Exercise instructions:
Go to the line containing "(p110328, brick compiler" in the records below and print it and every following line exactly, on through the line containing "is bracketed by", then stop.

Provided entries:
▶

import Summits.QuantumAdvantage.QuantumAdvantage.Theses.ArithStatLadder
import Summits.QuantumAdvantage.QuantumAdvantage.Theorems.ArithStatLadderIqThreeNotPPoly
import Summits.QuantumAdvantage.QuantumAdvantage.Theorems.ArithStatLadderIqThreeNotPPolyStubOneSidedNagell
import Summits.QuantumAdvantage.QuantumAdvantage.Theorems.ArithStatLadderIqThreeNotPPolyStubSqfreeProductNagell
import Summits.QuantumAdvantage.QuantumAdvantage.Theorems.ArithStatLadderIqThreeNotPPolyStubDensityNagell
import Summits.QuantumAdvantage.QuantumAdvantage.Theorems.ArithStatLadderIqThreeNotPPolyStubNagellData
import Summits.QuantumAdvantage.QuantumAdvantage.Theorems.ArithStatLadderIqThreeNotPPolyStubNagellThreeTorsion
import Summits.QuantumAdvantage.QuantumAdvantage.Theorems.ArithStatLadderIqThreeNotPPolyStubSamplerNagellFP
import Literature.NumberTheory.QuadraticFields.ThreeTorsion
import Summits.QuantumAdvantage.QuantumAdvantage.Theorems.ArithStatLadderIqThreeNotPPolyStubInfluenceTail
import Summits.QuantumAdvantage.QuantumAdvantage.Theorems.ArithStatLadderIqThreeNotPPolyStubInfluenceAC0
import Summits.QuantumAdvantage.QuantumAdvantage.Theorems.ArithStatLadderIqThreeNotPPolyStubShiftPairsCount
import Summits.QuantumAdvantage.QuantumAdvantage.Theorems.ArithStatLadderIqThreeNotPPolyStubShiftPairsCube
import Summits.QuantumAdvantage.QuantumAdvantage.Theorems.ArithStatLadderIqThreeNotPPolyStubShiftPairsCountFive
import Summits.QuantumAdvantage.QuantumAdvantage.Theorems.ArithStatLadderIqThreeNotPPolyApexBQP
import Summits.QuantumAdvantage.QuantumAdvantage.Theorems.IqThreeNotPPoly.Negative.GenusTwoParity

/-!
# Line `Sketch` for the crux `ArithStatLadder.IqThreeNotPPoly` (stmt-QuantumAdvantage-2422)

Skeleton v9 = c5 FINAL (continuation lead `prover-line-stmt-QuantumAdvantage-2422-c5-0`). The crux composition is UNCHANGED
(one open stub, the apex `stub_sqfreeNotPPoly`, hypothesis-type). c5 registered FIVE RUNG STUBS R1–R5 (section "RUNG (c5)" at
the end) and ALL FIVE LANDED (wave 1: p122608 `stub_influenceTail`, p122737 `stub_influenceAC0`, p123405 `stub_shiftPairsCount`,
p122947 `stub_shiftPairsCube`; wave 2: p124143 `stub_shiftPairsCountFive`; imported below), so the kernel-checked compositions
`squarefree_not_mem_AC0_of` / `iqTwo_not_mem_AC0_of` are sorry-free: the apex's first UNCONDITIONAL rung
**`SQUAREFREES ∉ AC⁰`** (Bernasconi–Damm–Shparlinski 2000), `FUND ∉ AC⁰`, and the `ℓ = 2` ANALOGUE OF THE CRUX AGAINST `AC⁰`
(`bin {d : −d fund ∧ 2 ∣ h(−d)} ∉ AC⁰`) — tree files `Theorems/ArithStatLadderIqThreeNotPPolyApexAC0.lean` (p123851 ACCEPTED:
`squarefree_not_mem_AC0`, `fund_not_mem_AC0`) and `…ApexAC0IqTwo.lean` (`iqTwo_not_mem_AC0`). Stubs: closed A–F + conclusions +
R1–R5 / open apex (never staffed) / delegated none / STUCK stub_sqfreeNotPPoly (`⊢ bin {m | Squarefree m} ∉ PPoly`).

Skeleton v10 = c4 FINAL (continuation lead `prover-line-stmt-QuantumAdvantage-2422-c4-0`; stubs UNCHANGED — the one
registered open stub is the apex `stub_sqfreeNotPPoly`; wave: none, 1 stub left, crux-sized). What c4
adds is WHAT THE APEX IS WORTH, landed `--supports` as
`Theorems/ArithStatLadderIqThreeNotPPolyApexBQP.lean` (p117348, ACCEPTED): `squarefree_mem_BQP` —
**`SQUAREFREES ∈ BQP` unconditionally** (two-branch Karp reduction `SQF ≤ₚ FUND`, `m ↦ m | 4m`, into the
landed `IqThreeMemBQP.fund_mem_BQP`), hence **the apex ALONE closes the summit**:
`quantumAdvantage_of_squarefree_not_mem_PPoly : SQF ∉ P/poly → QuantumAdvantage` and
`quantumAdvantage_of_squarefree_not_mem_BPP : SQF ∉ BPP → QuantumAdvantage` — under either squarefree
apex (this line's, or crux 14864's `stub_sqfreeNotBPP`) the witness `IQ3` and crux 2424 `IqThreeMemBQP`
are REDUNDANT (`closes_inputs_of_squarefree_not_mem_PPoly : apex → IqThreeNotPPoly ∧ IqThreeNotBPP ∧
QuantumAdvantage`); also `FUND ≤ₚ SQF`, `fund_mem_PPoly_iff_squarefree_mem_PPoly`,
`iqThreeNotPPoly_of_fund_not_mem_PPoly`. Second file: `…ApexSplit.lean` — the EXACT SPLIT `IqThreeNotPPoly ↔ (SQF ∉ P/poly) ∨ PromiseX` (PromiseX verbatim
the disprover's `PromiseIqThreeNotPPoly`), `X → QuantumAdvantage ∨ PromiseX`, and the re-topped
assembly `IqThreeMemBQP → PromiseX → QuantumAdvantage` — `…ApexSplit.lean`, p118001, ACCEPTED.
Third and fourth files, BOTH ACCEPTED: `…ApexMinFac.lean` (p117750,
`exists_minFac_adPres`: the least prime factor by binary search over the `FACT` oracle, a presented
adaptive program in the `AdQuery.AdPres` algebra) and `…ApexFactoring.lean` (p118006,
`squarefree_polyTimeTuringReducible_FACT` — **`SQF ≤ᵀₚ FACT`** — hence
`squarefree_mem_PPoly_of_FACT_mem_PPoly`, `squarefree_mem_BPP_of_FACT_mem_BPP`, and BY NAME
`clbFactNotPpoly_of_squarefree_not_mem_PPoly : apex → CircuitLB.ClbFactNotPpoly`,
`shorThesis_of_squarefree_not_mem_BPP : SQF ∉ BPP → Shor.ShorThesis`): the squarefree apexes of cruxes
2422 / 14864 are AT LEAST AS STRONG AS the factoring routes' theses. Planner-facing (D-0014): X as
typed = (factoring-family apex ⊒ ShorThesis, which gives the summit for free via Shor) ∨ (promise
core); re-top the route on the promise core `PromiseIqThreeNotPPoly`.

v6 (continuation lead `prover-line-stmt-QuantumAdvantage-2422-c3-0`; stubs UNCHANGED from v5 —
the one registered open stub is the apex `stub_sqfreeNotPPoly`). What c3 adds lives on the negative /
strength side and is landed as `--supports` Theorems files, not in this skeleton: the CRUX'S OWN
separation strength made hypothesis-free by CONSTRUCTING the folklore `IQ3 ∈ PSPACE` (indeed
`IQ3 ∈ P^{#P}`) that `Negative.RefutationShape.PSPACE_not_subset_PPoly_of` assumed —
`ArithStatLadderIqThreeNotPPolyPairTests.lean` (p110328, brick compiler on pairs),
`…ClassNumberSharpP.lean` (p111455, `classNumber_negVal_mem_SharpP`: `w ↦ h(−⟦w⟧)` is a `#P` function,
by counting reduced forms `(a, t − a, c)` in three `(|w|+1)`-bit blocks), `…MemPSPACE.lean` (p115171,
`iqThreeLang_mem_PSPACE`; `IqThreeNotPPoly → PSPACE ⊄ P/poly`), `…MemPSharpP.lean` (p115201,
`iqThreeLang_mem_PSharpP`, one `#P` query; `IqThreeNotPPoly → P^{#P} ⊄ P/poly`) — all ACCEPTED. So X is bracketed by
kernel-checked separations: `SQF ∉ P/poly ⇒ X ⇒ P^{#P} ⊄ P/poly`, and `SQF ∉ P/poly ⇒ NP ⊄ P/poly`.

v5 (continuation lead `prover-line-stmt-QuantumAdvantage-2422-c2-0`): **NAGELL PLANTING,
INTEGRATED**. STATUS: the line is COMPLETE MODULO ITS APEX. All six provable stubs are accepted
Theorems files and imported — A `stub_samplerNagellFP` p101148, B `stub_oneSidedNagell` p100537,
C `stub_sqfreeProductNagell` p100632, D `stub_densityNagell` p100932, E `stub_nagellData` p100631,
F `stub_nagellThreeTorsion` p100799 — and so are BOTH conclusion files:
`ArithStatLadderIqThreeNotPPolyNagellSixFree.lean` (p106985, lead c1:
`toLanguage_squarefree_mem_PPoly_of_iqThree_nagell : IQ3 ∈ P/poly → SQF ∈ P/poly`, unconditional;
v4.2 registered its signature as a stub for the `--supports` landing — v5 closes it by this file's
own cone instead, so it is no longer a stub) and `ArithStatLadderIqThreeNotPPolyNagell.lean` (gen-1
lead `…-2422-1`, parallel Nagell sampler: `iqThreeNotPPoly_of_sqfreeNotPPoly : SQF ∉ P/poly →
IqThreeNotPPoly`, unconditional; uniform twin `iqThreeNotBPP_of_sqfreeNotBPP` in
`ArithStatLadderIqThreeNotPPolyUniformFloor.lean`). THE ONE REGISTERED OPEN STUB is the apex X
`stub_sqfreeNotPPoly : bin {m | Squarefree m} ∉ P/poly` (hypothesis-type, never staffed): an
explicit super-polynomial circuit lower bound, of separation strength — kernel-checked in
`Theorems/ArithStatLadderIqThreeNotPPolyApexNP.lean` (p108496, lead c2): `SQUAREFUL ∈ NP`
(`squarefree_compl_mem_NP`), so the apex gives `NP ⊄ P/poly`
(`NP_not_subset_PPoly_of_squarefree_not_mem_PPoly`) and `P ≠ NP`; natural-proofs-barred under hard
PRGs exactly like the crux. wave: none (one stub left, crux-sized) — outcome `promote-stub`.
v3 (lead `…-2422-0`) closed the crux modulo {Hasse's class-field-theoretic dictionary
(`stub_hasseDictionary`, named fact p91325), the apex `SQUAREFREES ∉ P/poly`}. v4 REMOVES the
class-field-theoretic socket: the planted binary cubic form (whose cubic FIELD of discriminant `−d`
needs Hasse 1930 / CFT to force `3 ∣ h(−d)`) is replaced by a planted NORM EQUATION
`y² + d = 4a³` (Nagell 1922): the ideal `𝔞 = (a, (y + √−d)/2)` of `ℚ(√−d)` has `𝔞³ = ((y+√−d)/2)`
and is not principal when `1 < a`, `4a < d` — an EXPLICIT ideal class of order `3`, elementary
(Dedekind), so `3 ∣ h(−d)` with no class field theory. Everything else (RUR closure p91021, the
`FP` guard p86414, the AP squarefree sieve p89304) is landed and reused.

## The line in one paragraph

SQUAREFREE-FILTER DOMINATION, CFT-free. The crux is literally `IQ3 ∉ P/poly`, `IQ3 = bin S`,
`S = {d : −d fundamental ∧ 3 ∣ h(−d)}`. The line proves `SQF ∉ P/poly → IQ3 ∉ P/poly`
UNCONDITIONALLY through a one-sided randomized polynomial-time reduction `SQF ≤_RUR IQ3` with
success `≥ 1/4` and the landed closure `mem_PPoly_of_rurReduction`. THE SAMPLER: on `N = ⟦x⟧` and
seed value `j` put `G = N / gcd(N, 6)`, `t = 1 + 11G + 11G² + 30Gj` (odd, `≡ 1 (mod G)`, with
`Gt ≡ 2 (mod 3)` and `Gt ≢ 2 (mod 5)` built in) and output
`d = G t · (G t + 8) · (4 G t + 27) = 4k³ − (7k − 9)²`, `k = 9 + G t`.
NO side (exact, `stub_oneSidedNagell`): `p² ∣ N`, `p ≥ 5` ⇒ `p² ∣ G ∣ d`; `9 ∣ N ⇒ 3 ∣ G ⇒ 9 ∣ d`;
`4 ∣ N ⇒ 2 ∣ G ⇒ −d ≡ 0 (mod 4)` with `−d/4 ≡ 0, 1 (mod 4)`: never fundamental. YES side: for
squarefree `N`, `G` is squarefree, odd, prime to `3`, and `d` is squarefree as soon as the three
arithmetic progressions `t`, `Gt + 8`, `4Gt + 27` (moduli `30G, 30G², 120G²`, coprime starts, all
primes `≥ 7` in play) are (`stub_sqfreeProductNagell`: pairwise coprimality is automatic), which by
the landed AP sieve fails for at most `3 · (1/6 + o(1))` of the `2^{4n+8}` seeds
(`stub_densityNagell`: `≥ 1/4` good seeds). A squarefree `d` of this shape is `≡ 3 (mod 4)`, so
`−d` is fundamental, and carries the Nagell data `(a, y) = (k, 7k − 9)` (`stub_nagellData`); then
`3 ∣ h(−d)` by the explicit order-3 class (`stub_nagellThreeTorsion`, LEAD). With the apex
`stub_sqfreeNotPPoly` the crux follows BY NAME (`IqThreeNotPPoly_of`).

## Disproof used (`Cruxes/IqThreeNotPPoly/Disproof.lean`, cdisprove cycles 1–2, NO KILL)

* the crux is `IQ3 ∉ P/poly` verbatim; this line's contrapositive `¬X ⇒ SQF ∈ P/poly` is now an
  UNCONDITIONAL floor under every refutation (Adleman–McCurley O8, non-uniformly);
* refuted strengthenings (SIZE(lupanov), `h = 1` mutation): no stub quantifies a size bound or uses
  `h = 1`; small model `h(−23) = 3` is the Nagell instance `a = 2, y = 3` (`9 + 23 = 32`);
* no `_false_without_` theorem exists; `-- Targets`: none on v4 stubs yet.
-/

set_option linter.unusedVariables false
set_option linter.dupNamespace false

◀

Expected answer:
`ArithStatLadderIqThreeNotPPolyPairTests.lean` (p110328, brick compiler on pairs),
`…ClassNumberSharpP.lean` (p111455, `classNumber_negVal_mem_SharpP`: `w ↦ h(−⟦w⟧)` is a `#P` function,
by counting reduced forms `(a, t − a, c)` in three `(|w|+1)`-bit blocks), `…MemPSPACE.lean` (p115171,
`iqThreeLang_mem_PSPACE`; `IqThreeNotPPoly → PSPACE ⊄ P/poly`), `…MemPSharpP.lean` (p115201,
`iqThreeLang_mem_PSharpP`, one `#P` query; `IqThreeNotPPoly → P^{#P} ⊄ P/poly`) — all ACCEPTED. So X is bracketed by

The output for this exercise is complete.